Task brief: Once every line containing "identity" has been counted, report the total for the data and nothing else.

(Source data begins)

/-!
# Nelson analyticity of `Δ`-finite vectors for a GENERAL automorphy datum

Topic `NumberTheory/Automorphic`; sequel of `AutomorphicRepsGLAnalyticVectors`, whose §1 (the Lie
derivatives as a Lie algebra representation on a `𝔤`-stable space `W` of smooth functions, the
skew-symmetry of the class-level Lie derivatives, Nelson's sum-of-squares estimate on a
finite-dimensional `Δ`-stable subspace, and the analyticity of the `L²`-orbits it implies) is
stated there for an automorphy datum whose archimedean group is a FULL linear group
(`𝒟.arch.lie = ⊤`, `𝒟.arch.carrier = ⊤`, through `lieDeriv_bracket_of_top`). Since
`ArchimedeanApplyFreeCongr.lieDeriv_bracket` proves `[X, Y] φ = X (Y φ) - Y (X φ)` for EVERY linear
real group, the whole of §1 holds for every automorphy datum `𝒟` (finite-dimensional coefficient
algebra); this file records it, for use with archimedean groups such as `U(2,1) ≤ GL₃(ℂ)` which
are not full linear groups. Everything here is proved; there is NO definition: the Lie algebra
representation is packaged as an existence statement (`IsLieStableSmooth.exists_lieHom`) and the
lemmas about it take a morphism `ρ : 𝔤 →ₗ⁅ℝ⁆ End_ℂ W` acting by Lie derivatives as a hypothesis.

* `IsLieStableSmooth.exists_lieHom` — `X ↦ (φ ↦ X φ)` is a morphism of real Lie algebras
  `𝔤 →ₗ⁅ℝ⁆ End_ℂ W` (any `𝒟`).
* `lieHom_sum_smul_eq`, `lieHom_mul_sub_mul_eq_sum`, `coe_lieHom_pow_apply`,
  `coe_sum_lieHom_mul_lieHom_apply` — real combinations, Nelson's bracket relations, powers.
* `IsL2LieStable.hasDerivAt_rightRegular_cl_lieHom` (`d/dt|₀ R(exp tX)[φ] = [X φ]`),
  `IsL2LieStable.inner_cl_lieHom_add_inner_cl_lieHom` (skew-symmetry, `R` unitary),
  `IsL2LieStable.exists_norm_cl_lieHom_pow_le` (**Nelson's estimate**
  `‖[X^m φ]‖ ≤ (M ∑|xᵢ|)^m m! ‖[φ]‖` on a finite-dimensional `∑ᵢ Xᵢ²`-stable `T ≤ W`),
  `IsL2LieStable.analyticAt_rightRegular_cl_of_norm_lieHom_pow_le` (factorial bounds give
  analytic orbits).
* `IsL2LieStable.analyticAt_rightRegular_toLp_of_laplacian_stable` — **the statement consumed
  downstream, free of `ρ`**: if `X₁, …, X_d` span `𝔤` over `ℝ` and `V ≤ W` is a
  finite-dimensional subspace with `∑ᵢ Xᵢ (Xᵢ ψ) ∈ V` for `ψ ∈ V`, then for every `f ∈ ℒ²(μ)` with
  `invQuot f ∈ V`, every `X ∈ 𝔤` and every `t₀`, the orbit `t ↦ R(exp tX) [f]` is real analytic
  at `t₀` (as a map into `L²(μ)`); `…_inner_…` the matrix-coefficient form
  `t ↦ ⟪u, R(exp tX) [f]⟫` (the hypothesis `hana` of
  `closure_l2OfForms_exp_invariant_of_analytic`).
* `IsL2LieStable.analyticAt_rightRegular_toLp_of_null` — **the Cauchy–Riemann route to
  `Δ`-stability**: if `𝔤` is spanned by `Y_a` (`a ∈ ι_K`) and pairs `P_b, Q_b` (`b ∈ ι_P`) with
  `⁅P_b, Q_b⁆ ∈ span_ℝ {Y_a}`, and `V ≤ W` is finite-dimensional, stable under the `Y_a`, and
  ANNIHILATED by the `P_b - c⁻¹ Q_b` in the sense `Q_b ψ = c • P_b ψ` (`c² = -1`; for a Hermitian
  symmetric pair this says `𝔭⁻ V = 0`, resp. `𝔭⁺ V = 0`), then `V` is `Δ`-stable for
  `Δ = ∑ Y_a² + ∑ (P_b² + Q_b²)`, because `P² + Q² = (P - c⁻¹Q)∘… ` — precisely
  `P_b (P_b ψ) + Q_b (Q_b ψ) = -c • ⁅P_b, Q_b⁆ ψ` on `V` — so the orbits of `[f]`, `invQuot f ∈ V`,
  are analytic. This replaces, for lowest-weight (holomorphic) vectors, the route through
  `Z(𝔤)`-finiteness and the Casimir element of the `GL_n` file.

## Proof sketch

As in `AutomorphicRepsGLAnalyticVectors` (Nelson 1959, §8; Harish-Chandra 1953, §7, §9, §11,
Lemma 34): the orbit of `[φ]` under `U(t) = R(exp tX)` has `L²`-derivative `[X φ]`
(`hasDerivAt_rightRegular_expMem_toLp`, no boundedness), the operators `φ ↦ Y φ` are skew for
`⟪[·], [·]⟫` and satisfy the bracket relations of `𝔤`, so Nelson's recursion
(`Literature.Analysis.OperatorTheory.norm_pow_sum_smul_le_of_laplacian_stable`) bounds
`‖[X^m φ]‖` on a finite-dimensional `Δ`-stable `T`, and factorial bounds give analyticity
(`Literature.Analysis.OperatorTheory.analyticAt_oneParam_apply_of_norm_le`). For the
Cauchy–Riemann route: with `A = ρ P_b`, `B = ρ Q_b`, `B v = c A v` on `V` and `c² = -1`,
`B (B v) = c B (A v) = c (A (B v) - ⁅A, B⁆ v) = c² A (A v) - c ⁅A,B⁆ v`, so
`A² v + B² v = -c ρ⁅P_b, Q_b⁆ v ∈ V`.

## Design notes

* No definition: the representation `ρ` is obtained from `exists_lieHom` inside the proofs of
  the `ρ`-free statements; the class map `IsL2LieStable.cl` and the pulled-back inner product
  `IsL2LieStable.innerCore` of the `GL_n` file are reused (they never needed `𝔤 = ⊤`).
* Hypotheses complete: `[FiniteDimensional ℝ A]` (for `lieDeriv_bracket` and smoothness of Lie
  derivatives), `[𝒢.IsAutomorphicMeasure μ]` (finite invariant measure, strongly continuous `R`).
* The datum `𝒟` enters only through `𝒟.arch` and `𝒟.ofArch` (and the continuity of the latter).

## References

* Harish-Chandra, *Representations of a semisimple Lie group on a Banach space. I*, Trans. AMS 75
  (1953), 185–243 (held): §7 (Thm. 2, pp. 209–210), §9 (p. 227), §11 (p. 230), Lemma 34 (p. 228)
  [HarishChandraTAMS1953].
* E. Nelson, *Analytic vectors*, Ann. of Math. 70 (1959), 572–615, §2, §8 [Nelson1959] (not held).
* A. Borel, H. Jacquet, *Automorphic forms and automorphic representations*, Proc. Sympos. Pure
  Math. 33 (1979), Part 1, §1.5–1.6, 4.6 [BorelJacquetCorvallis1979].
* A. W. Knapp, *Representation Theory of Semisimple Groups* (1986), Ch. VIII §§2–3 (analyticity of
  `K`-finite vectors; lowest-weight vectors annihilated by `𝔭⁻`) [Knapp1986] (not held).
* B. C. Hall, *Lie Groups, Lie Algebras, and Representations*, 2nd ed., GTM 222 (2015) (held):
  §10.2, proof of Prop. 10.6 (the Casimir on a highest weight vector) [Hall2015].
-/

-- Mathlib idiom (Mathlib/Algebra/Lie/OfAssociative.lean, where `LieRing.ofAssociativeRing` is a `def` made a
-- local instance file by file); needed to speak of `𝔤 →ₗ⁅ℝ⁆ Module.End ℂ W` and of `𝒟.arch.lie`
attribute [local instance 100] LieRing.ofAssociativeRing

(Source data ends)
(Source data begins)

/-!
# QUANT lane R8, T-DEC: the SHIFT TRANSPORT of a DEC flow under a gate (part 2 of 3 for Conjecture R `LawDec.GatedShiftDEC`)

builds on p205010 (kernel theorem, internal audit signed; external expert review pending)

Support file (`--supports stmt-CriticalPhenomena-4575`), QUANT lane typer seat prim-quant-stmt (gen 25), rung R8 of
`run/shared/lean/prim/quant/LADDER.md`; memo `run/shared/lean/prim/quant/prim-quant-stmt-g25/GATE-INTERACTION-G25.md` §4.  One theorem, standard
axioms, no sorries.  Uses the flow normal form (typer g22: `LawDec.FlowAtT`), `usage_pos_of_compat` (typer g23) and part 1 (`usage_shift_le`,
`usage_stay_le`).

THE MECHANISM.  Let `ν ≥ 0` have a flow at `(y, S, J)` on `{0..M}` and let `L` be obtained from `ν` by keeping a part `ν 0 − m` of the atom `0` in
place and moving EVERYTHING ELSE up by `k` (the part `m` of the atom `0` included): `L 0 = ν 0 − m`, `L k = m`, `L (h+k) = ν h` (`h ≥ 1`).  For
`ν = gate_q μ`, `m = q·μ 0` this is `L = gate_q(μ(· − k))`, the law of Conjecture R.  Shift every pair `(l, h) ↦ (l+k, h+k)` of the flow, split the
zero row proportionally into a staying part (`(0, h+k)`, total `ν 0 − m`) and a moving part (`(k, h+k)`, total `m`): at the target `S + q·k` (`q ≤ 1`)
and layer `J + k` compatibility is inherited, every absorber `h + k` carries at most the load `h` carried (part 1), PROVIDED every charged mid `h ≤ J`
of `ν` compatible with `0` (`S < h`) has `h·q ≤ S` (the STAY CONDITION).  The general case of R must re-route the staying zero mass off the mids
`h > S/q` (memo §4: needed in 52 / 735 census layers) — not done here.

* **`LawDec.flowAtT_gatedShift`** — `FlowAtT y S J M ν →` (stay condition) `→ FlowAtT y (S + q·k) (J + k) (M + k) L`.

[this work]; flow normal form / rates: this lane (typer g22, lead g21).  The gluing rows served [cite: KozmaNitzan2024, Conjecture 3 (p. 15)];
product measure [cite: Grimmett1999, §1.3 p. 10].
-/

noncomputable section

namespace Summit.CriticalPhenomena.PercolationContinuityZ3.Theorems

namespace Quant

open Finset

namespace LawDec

(Source data ends)
(Source data begins)

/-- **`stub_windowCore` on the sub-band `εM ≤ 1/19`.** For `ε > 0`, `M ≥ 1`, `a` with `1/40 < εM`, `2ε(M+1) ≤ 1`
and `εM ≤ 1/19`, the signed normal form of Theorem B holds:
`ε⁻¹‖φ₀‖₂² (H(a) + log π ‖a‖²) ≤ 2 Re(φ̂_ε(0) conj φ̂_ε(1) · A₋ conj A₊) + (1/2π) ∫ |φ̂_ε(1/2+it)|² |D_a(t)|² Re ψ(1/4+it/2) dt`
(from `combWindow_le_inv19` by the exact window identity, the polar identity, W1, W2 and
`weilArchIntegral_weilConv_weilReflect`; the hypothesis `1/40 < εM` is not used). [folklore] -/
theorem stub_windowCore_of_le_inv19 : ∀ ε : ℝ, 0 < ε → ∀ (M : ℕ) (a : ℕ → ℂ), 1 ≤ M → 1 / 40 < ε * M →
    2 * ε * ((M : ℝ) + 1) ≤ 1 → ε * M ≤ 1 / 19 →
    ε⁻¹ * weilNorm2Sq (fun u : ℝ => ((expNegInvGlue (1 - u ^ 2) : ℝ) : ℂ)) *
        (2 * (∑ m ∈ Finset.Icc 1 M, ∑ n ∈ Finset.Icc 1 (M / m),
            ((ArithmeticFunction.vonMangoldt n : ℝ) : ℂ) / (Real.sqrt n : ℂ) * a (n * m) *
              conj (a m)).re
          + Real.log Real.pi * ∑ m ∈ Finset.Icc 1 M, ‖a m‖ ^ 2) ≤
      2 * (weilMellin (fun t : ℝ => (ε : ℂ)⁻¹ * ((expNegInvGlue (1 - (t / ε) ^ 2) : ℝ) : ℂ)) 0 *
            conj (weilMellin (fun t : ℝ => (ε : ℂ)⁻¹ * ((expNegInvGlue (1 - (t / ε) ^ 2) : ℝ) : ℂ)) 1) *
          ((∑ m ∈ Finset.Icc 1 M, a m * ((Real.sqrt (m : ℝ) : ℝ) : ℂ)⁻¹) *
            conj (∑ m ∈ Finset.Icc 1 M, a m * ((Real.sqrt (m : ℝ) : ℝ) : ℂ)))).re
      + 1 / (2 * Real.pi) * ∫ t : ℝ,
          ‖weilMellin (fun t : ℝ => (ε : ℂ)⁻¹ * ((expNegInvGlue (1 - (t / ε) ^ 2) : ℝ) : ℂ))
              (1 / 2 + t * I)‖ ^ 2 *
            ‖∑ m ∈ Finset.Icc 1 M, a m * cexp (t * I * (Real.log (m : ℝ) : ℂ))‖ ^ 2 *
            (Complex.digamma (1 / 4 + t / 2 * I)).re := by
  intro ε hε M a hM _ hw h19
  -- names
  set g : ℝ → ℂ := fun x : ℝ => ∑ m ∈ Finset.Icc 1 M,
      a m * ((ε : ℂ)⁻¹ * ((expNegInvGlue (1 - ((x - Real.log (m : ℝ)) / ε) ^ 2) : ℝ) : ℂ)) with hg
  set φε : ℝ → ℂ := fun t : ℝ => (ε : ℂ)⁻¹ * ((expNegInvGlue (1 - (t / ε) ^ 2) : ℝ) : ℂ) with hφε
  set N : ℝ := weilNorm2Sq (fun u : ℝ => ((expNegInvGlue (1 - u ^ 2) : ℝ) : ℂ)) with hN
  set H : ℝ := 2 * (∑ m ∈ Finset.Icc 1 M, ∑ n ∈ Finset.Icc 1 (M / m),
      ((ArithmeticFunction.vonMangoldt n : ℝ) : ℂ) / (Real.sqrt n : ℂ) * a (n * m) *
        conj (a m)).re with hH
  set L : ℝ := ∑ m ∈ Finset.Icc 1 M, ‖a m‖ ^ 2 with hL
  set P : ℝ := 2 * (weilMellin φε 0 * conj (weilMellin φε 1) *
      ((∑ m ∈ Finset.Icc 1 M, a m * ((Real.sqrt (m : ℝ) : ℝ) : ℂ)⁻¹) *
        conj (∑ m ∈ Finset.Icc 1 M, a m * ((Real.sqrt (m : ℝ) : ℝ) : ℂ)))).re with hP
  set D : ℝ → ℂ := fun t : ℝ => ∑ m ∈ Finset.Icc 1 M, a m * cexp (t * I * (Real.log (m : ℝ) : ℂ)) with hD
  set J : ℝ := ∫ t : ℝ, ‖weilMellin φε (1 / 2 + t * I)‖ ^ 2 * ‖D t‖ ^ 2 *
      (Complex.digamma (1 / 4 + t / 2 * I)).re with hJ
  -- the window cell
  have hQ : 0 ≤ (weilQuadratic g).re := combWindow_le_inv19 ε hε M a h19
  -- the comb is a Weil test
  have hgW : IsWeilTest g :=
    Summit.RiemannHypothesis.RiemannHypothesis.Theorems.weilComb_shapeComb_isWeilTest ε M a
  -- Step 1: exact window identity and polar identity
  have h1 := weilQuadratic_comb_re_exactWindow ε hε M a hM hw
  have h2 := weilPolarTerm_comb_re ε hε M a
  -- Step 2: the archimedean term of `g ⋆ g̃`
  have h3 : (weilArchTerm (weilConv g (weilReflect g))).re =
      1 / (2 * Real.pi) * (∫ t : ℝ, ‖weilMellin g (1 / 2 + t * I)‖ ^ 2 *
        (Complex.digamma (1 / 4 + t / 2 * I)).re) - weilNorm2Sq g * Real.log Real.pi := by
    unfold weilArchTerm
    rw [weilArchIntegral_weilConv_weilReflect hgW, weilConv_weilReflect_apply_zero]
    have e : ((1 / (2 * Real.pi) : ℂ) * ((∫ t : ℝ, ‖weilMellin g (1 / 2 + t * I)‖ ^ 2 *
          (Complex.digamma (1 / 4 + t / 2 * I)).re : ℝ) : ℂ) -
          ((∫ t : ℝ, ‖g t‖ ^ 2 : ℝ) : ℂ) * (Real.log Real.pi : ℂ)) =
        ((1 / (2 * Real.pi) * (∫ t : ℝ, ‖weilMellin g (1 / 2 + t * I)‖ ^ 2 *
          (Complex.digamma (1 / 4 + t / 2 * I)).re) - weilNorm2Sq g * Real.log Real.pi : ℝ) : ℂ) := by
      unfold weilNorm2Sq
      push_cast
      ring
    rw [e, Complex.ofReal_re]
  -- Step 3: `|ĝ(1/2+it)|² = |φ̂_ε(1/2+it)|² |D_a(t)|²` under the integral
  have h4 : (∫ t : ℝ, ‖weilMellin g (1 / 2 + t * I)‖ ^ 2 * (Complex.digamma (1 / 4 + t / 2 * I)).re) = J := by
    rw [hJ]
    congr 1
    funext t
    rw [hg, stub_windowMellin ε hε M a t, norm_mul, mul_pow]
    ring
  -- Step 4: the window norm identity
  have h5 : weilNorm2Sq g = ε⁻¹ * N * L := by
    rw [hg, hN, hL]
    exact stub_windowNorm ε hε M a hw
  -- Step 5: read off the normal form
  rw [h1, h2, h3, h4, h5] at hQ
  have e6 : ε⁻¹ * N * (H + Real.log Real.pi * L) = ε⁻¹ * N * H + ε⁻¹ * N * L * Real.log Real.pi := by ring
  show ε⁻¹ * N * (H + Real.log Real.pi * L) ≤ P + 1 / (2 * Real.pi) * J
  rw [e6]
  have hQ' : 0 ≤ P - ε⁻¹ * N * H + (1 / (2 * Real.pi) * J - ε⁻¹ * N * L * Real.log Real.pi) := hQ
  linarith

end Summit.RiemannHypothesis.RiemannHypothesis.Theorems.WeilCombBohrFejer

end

(Source data ends)

Completed task: 3